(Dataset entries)
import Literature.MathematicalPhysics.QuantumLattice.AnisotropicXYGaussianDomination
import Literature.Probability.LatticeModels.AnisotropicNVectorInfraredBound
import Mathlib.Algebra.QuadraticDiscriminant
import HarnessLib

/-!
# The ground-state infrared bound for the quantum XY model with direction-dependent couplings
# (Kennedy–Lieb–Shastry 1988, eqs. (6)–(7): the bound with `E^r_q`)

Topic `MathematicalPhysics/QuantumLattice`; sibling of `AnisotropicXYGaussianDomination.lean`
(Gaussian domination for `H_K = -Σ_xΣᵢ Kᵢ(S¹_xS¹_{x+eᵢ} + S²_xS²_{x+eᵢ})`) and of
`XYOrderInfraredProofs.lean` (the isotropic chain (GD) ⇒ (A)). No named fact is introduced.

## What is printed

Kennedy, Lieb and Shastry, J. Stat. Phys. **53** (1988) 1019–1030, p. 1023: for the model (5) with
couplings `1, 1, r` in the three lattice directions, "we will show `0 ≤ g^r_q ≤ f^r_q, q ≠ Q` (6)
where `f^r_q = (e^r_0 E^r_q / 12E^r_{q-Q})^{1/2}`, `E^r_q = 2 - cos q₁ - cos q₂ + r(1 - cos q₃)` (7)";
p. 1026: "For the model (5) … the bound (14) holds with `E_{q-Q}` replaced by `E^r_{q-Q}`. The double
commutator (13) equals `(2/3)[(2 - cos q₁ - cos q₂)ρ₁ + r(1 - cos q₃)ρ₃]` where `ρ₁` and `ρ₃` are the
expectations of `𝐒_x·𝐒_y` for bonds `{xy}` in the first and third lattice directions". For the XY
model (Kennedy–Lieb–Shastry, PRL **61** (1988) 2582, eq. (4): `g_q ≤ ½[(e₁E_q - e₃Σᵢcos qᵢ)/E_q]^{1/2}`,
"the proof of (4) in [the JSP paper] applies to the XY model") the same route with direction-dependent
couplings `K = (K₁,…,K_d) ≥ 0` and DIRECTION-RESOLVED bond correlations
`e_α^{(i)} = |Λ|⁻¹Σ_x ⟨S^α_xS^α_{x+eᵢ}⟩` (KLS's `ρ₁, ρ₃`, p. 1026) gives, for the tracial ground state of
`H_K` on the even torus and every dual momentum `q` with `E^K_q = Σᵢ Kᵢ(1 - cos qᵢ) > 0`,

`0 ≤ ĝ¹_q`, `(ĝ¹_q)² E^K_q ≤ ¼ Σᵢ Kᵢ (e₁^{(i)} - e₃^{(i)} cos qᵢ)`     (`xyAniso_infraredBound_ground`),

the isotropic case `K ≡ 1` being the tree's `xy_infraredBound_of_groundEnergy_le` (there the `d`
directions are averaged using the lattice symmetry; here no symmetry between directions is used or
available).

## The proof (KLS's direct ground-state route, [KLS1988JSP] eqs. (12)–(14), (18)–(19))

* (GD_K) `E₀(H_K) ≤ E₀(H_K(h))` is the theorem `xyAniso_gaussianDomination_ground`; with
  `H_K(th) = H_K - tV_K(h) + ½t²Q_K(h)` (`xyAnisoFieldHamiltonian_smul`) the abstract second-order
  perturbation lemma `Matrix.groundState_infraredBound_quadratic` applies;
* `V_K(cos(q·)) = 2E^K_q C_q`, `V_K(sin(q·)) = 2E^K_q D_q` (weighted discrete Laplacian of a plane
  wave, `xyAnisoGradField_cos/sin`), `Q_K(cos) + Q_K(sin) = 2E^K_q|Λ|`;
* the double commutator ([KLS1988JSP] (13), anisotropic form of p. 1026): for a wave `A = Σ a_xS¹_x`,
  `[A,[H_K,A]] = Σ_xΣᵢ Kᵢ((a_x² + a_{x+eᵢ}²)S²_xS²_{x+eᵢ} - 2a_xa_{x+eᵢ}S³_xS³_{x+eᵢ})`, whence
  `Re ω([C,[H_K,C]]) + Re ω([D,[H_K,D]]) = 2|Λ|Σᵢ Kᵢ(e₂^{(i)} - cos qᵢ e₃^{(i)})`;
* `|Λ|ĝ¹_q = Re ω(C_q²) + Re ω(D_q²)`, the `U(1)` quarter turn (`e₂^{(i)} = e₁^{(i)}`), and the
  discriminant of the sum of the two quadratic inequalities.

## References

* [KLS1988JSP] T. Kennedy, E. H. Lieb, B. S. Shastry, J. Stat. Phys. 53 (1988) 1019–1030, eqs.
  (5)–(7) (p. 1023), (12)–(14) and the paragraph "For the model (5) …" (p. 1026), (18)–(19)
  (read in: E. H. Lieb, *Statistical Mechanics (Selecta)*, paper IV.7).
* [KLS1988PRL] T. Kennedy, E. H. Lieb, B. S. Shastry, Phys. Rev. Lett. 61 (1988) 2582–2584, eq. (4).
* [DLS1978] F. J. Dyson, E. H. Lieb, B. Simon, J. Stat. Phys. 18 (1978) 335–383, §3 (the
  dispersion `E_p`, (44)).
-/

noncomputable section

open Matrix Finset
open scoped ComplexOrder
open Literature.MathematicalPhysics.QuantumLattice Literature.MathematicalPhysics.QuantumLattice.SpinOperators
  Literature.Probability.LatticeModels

▶ **What to produce**
Starting at the line that has "Kennedy, Lieb and" and ending at the line that has "(e^r_0 E^r_q /", please write out the lines above exactly, leaving out all others.

▶ **Answer section**
Kennedy, Lieb and Shastry, J. Stat. Phys. **53** (1988) 1019–1030, p. 1023: for the model (5) with
couplings `1, 1, r` in the three lattice directions, "we will show `0 ≤ g^r_q ≤ f^r_q, q ≠ Q` (6)
where `f^r_q = (e^r_0 E^r_q / 12E^r_{q-Q})^{1/2}`, `E^r_q = 2 - cos q₁ - cos q₂ + r(1 - cos q₃)` (7)";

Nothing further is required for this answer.